• _Task prompt_
Gather each line of the records where "import" appears.

• _Data for this task_
import Summits.QuantumFields.YangMills.Theorems.UnitScaleTiltProp7TransplantGen1Engines
import Summits.QuantumFields.YangMills.Theorems.UnitScaleTiltProp7TransplantCutoffCommutatorV
import Summits.QuantumFields.YangMills.Theorems.UnitScaleTiltProp7TransplantFlatBiharmonic
import HarnessLib

/-!
# Route `UnitScaleTilt`, crux K1 «MinimiserStabilityRegPr» (stmt-QuantumFields-19200), route-R E′ (α′), (E1-b) CURVED, (A-cov) gen-1, FILE F2 «GEN-1 CUTOFF LAYER»: from ANY flat potential triple `(F₀, P₁, M₁)`,
# `Δ₁F₀ = P₁ − M₁` (J-half `P₁`, monopole `M₁`; routeR-w6 g7's FILE B v2 `exists_F0_rows` at the pole reference `c := b`), `Δ₁P₁ = J − Z`, rows in FILE B's shapes, the scale-`n` cutoff `χ′`
# (✓ `exists_scale_cutoff b n`: `= 1` on `r ≤ n`, `= 0` for `r ≥ 5√3·n ≤ 9n − 1`; px11 (D5)) and px22's centre bumps (✓ `exists_bump_rows`; px11 (D4)) give the four gen-1 FIELDS of
# ✓p681947 `htr_body_of_rows'''`: `F := χ′•F₀ − Σ_y β_y•(χ′F₀)(e_y)` (VANISHES ON THE CENTRES ⇒ `u₁ := 0`), `F′ := χ′•P₁` (J-half ONLY: px11 (D2), the monopole rides TYPE-1),
# `c₁′ := Δ_flat F − F′`, `c₂′ := J − Δ_flat F′` (`m := 0`) — with `hFsplit`, `hF′` VERBATIM, supports in the engines' `hS` form (`F`, `c₁′` on `S′ = {tdist ≤ 9n + L^k}`; `F′`, `c₂′` on
# `S = {tdist ≤ 9n}`), and the rows∕profiles `N2₁ H₁ S₁` read: uniform `Φ₀ Φ₁` for `F`; `Γ₁ + γ₁∕(1∨r)` for `c₁′`; `a₀√(R₀∕(1∨r))`, `a₁∕(1∨r) + (3∕(2n))a₀√(R₀∕(1∨r))` for `F′`;
# `a₃ + a₂∕(1∨r) + a₄√(2R₀∕(1∨r))` for `c₂′` — every constant a CLOSED FORM in FILE B's letters `C, D`, `n`, `L^k`, `d`, `c_d = 10√d + 6`; all DIFFERENCES of tree terms, no `def`.
Cell `ym3-torus`, width seat `ym3-torus-px11` (gen 4); routeR-w6 g7 00:43:32Z «px11: F2 GO», px11 g4 00:48Z reshapes (R-a)(R-b)(R-c); LOCATE-GEN1-DESIGN-px11g4; FILE A ✓p682215.  THEOREMS ONLY
(0 `def`, 0 `sorry`); `--supports stmt-QuantumFields-19200`, count-neutral.  YM₃ on T³ is a ladder rung (R3), not the Clay problem; nothing here claims the stub, the crux, d = 4 or the gap.
WHAT IS PROVED (ns `…Theorems.Prop7TransplantGen1Cutoff`): §1 `cutoff_package`, `norm_one_sub_smul_density_le`, `stencil_vanish`, `sqrt_hs_le_of_norm_le`, `laplace_one_sub_vec`,
`sqrt_div_le_sqrt_two_mul_div`; §2 ★★★ `exists_cutoff_layer` — outputs (i1)(i2)(s1-F)(s1-F′)(s2)(s3)(r1)(r2′)(r1-Δ)(r3′)(r4′).  HONEST SCOPE: flat bookkeeping over ✓p680500 and ✓p682215;
FILE B (potential rows) and FILE C (covariant numbers) are routeR-w6 g7's.
References: T. Bałaban, CMP 96 (1984) 223–250 [Balaban1984PropagatorsII] ((1.9) p.226); CMP 95 (1984) 17–40 [Balaban1984PropagatorsI] ((1.21) p.21); CMP 99 (1985) 75–102
[Balaban1985RegularSpaces] ((1.14) p.78, (1.36) p.82); CMP 99 (1985) 389–434 [Balaban1985BackgroundPropagators] ((3.8) p.392).
-/

set_option autoImplicit false

noncomputable section

open scoped BigOperators Matrix.Norms.L2Operator Matrix
open Finset

namespace Summit.QuantumFields.YangMills.Theorems.Prop7TransplantGen1Cutoff

open Literature.MathematicalPhysics.QuantumFieldTheory.Balaban1983to89
open LatticeFieldCalculus (laplace)
open B9TorusCalculus (torusT torusT_apply torusT_symm_apply)
open B15DeterminingSets (embIter)
open B3Taylor310LocalRemainder (tdist_comm tdist_self)
open Prop7TorusAgmonWeight (exists_scale_cutoff)
open Prop7PinnedKernelGeometry (tdist_shift_le_add_one tdist_le_tdist_shift_add_one tdist_unshift_le_add_one tdist_le_tdist_unshift_add_one)
open Prop7HSOpNormSeam (sqrt_hs_le_sqrt_card_mul_norm)
open Prop7TransplantCutoffCommutatorV (norm_laplace_smul_sub_smul_laplace_le)
open Prop7TransplantFlatBiharmonic (laplace_one_eq_flat)
open Prop7TransplantBumpRows (exists_bump_rows)
open Prop7TransplantGen1Engines (bumpInterp_rows_smul)
open Prop7TransplantDipolePotential (max_one_le_two_mul)

variable {P : Params} {N : ℕ}

/-- **THE SCALE-`n` CUTOFF AT THE POLE** (`3 ≤ n`, `d = 3`): `0 ≤ χ ≤ 1`, `χ = 1` on `{r ≤ n}`, `χ = 0` on `{r + 1 ≥ 9n}` (since `5√3·n ≤ 9n − 1`), steps `≤ 3∕(2n)`, second differences `≤ 9∕n²`.
[cite: Balaban1984PropagatorsII, (1.9) p.226] -/
theorem cutoff_package (hd : P.d = 3) (b : Site P 0) (n : ℕ) (hn : 3 ≤ n) :
    ∃ χ : Site P 0 → ℝ, (∀ z, 0 ≤ χ z ∧ χ z ≤ 1) ∧ (∀ z, Site.tdist z b ≤ n → χ z = 1) ∧ (∀ z, 9 * n ≤ Site.tdist z b + 1 → χ z = 0) ∧
      (∀ z μ, |χ (z.shift μ) - χ z| ≤ 3 / (2 * (n : ℝ)) ∧ |χ (z.unshift μ) - χ z| ≤ 3 / (2 * (n : ℝ))) ∧
      (∀ z μ, |χ (z.shift μ) + χ (z.unshift μ) - 2 * χ z| ≤ 9 / (n : ℝ) ^ 2) := by
  have hn1 : (1 : ℝ) ≤ n := by exact_mod_cast (le_trans (by norm_num) hn : 1 ≤ n)
  have hn3 : (3 : ℝ) ≤ n := by exact_mod_cast hn
  obtain ⟨χ, h01, hin, hout, h1, h2, -, -⟩ := exists_scale_cutoff (P := P) (j := 0) b hn1
  have hd3 : (P.d : ℝ) = 3 := by exact_mod_cast hd
  refine ⟨χ, h01, fun z hz => hin z (by exact_mod_cast hz), fun z hz => hout z ?_, h1, h2⟩
  have hz' : 9 * (n : ℝ) ≤ (Site.tdist z b : ℝ) + 1 := by exact_mod_cast hz
  have hs3 : Real.sqrt 3 ≤ 26 / 15 := by
    have h := Real.sqrt_le_sqrt (show (3 : ℝ) ≤ (26 / 15) ^ 2 by norm_num)
    rwa [Real.sqrt_sq (by norm_num : (0 : ℝ) ≤ 26 / 15)] at h
  rw [hd3]
  nlinarith [hs3, Real.sqrt_nonneg 3]

/-- `‖(1 − χ z)•J z‖ ≤ D∕n²` for a density `‖J‖ ≤ D∕(1∨r)²` and a cutoff `χ ∈ [0,1]` equal to `1` on `{r ≤ n}`. [cite: Balaban1984PropagatorsII, (1.9) p.226] -/
theorem norm_one_sub_smul_density_le (b : Site P 0) (n : ℕ) (hn : 1 ≤ n) (χ : Site P 0 → ℝ) (h01 : ∀ z, 0 ≤ χ z ∧ χ z ≤ 1) (hin : ∀ z, Site.tdist z b ≤ n → χ z = 1)
    (J : Site P 0 → Matrix (Fin N) (Fin N) ℂ) {D : ℝ} (hD : 0 ≤ D) (hJ : ∀ z, ‖J z‖ ≤ D / (max 1 ((Site.tdist z b : ℕ) : ℝ)) ^ 2) (z : Site P 0) :
    ‖(1 - χ z) • J z‖ ≤ D / (n : ℝ) ^ 2 := by
  have hn0 : (0 : ℝ) < n := by exact_mod_cast hn
  by_cases hz : Site.tdist z b ≤ n
  · rw [hin z hz, sub_self, zero_smul, norm_zero]; positivity
  · rw [not_le] at hz
    have hr : (n : ℝ) ≤ max 1 ((Site.tdist z b : ℕ) : ℝ) := le_trans (by exact_mod_cast hz.le) (le_max_right _ _)
    have h1 : |1 - χ z| ≤ 1 := abs_le.2 ⟨by linarith [(h01 z).2], by linarith [(h01 z).1]⟩
    rw [norm_smul, Real.norm_eq_abs]
    calc _ ≤ 1 * (D / (max 1 ((Site.tdist z b : ℕ) : ℝ)) ^ 2) := mul_le_mul h1 (hJ z) (norm_nonneg _) zero_le_one
      _ ≤ D / (n : ℝ) ^ 2 := by
          rw [one_mul]
          exact div_le_div_of_nonneg_left hD (by positivity) (pow_le_pow_left₀ hn0.le hr 2)

/-- beyond `tdist ≥ 9n` the cutoff vanishes at `z` and at all its neighbours. [folklore] -/
theorem stencil_vanish (b : Site P 0) (n : ℕ) (χ : Site P 0 → ℝ) (hout : ∀ z, 9 * n ≤ Site.tdist z b + 1 → χ z = 0) (z : Site P 0) (hz : 9 * n ≤ Site.tdist z b) :
    χ z = 0 ∧ (∀ μ, χ (z.shift μ) = 0) ∧ ∀ μ, χ (z.unshift μ) = 0 := by
  refine ⟨hout z (by omega), fun μ => hout _ ?_, fun μ => hout _ ?_⟩
  · have := tdist_le_tdist_shift_add_one z b μ; omega
  · have := tdist_le_tdist_unshift_add_one z b μ; omega

/-- `√hs(M) ≤ √N·B` from `‖M‖ ≤ B`. [folklore] -/
theorem sqrt_hs_le_of_norm_le (M : Matrix (Fin N) (Fin N) ℂ) {B : ℝ} (h : ‖M‖ ≤ B) :
    Real.sqrt (∑ j : Fin N, ∑ k : Fin N, ‖M j k‖ ^ 2) ≤ Real.sqrt N * B :=
  (sqrt_hs_le_sqrt_card_mul_norm M).trans (mul_le_mul_of_nonneg_left h (Real.sqrt_nonneg _))

/-- `Δ₁(f − g) = Δ₁f − Δ₁g` pointwise, vector-valued. [cite: Balaban1984PropagatorsI, (1.21) p.21] -/
theorem laplace_one_sub_vec {V : Type*} [AddCommGroup V] [Module ℝ V] (f g : Site P 0 → V) (z : Site P 0) :
    laplace 1 (fun w => f w - g w) z = laplace 1 f z - laplace 1 g z := by
  simp only [laplace, one_pow, one_smul, ← Finset.sum_sub_distrib]
  refine Finset.sum_congr rfl fun μ _ => ?_
  abel

/-- one site towards the pole costs `√2` in a `√(A∕(1∨r))` profile: `r ≤ s + 1 ⇒ √(A∕(1∨s)) ≤ √(2A∕(1∨r))` (`A ≥ 0`). [folklore] -/
theorem sqrt_div_le_sqrt_two_mul_div {r s : ℕ} (h : r ≤ s + 1) {A : ℝ} (hA : 0 ≤ A) :
    Real.sqrt (A / max 1 (s : ℝ)) ≤ Real.sqrt (2 * A / max 1 (r : ℝ)) := by
  have hs : 0 < max 1 (s : ℝ) := lt_of_lt_of_le one_pos (le_max_left _ _)
  have hr : 0 < max 1 (r : ℝ) := lt_of_lt_of_le one_pos (le_max_left _ _)
  refine Real.sqrt_le_sqrt ?_
  rw [div_le_div_iff₀ hs hr]
  nlinarith [max_one_le_two_mul h, hA]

• _Solution to this exercise_
import Summits.QuantumFields.YangMills.Theorems.UnitScaleTiltProp7TransplantGen1Engines
import Summits.QuantumFields.YangMills.Theorems.UnitScaleTiltProp7TransplantCutoffCommutatorV
import Summits.QuantumFields.YangMills.Theorems.UnitScaleTiltProp7TransplantFlatBiharmonic
import HarnessLib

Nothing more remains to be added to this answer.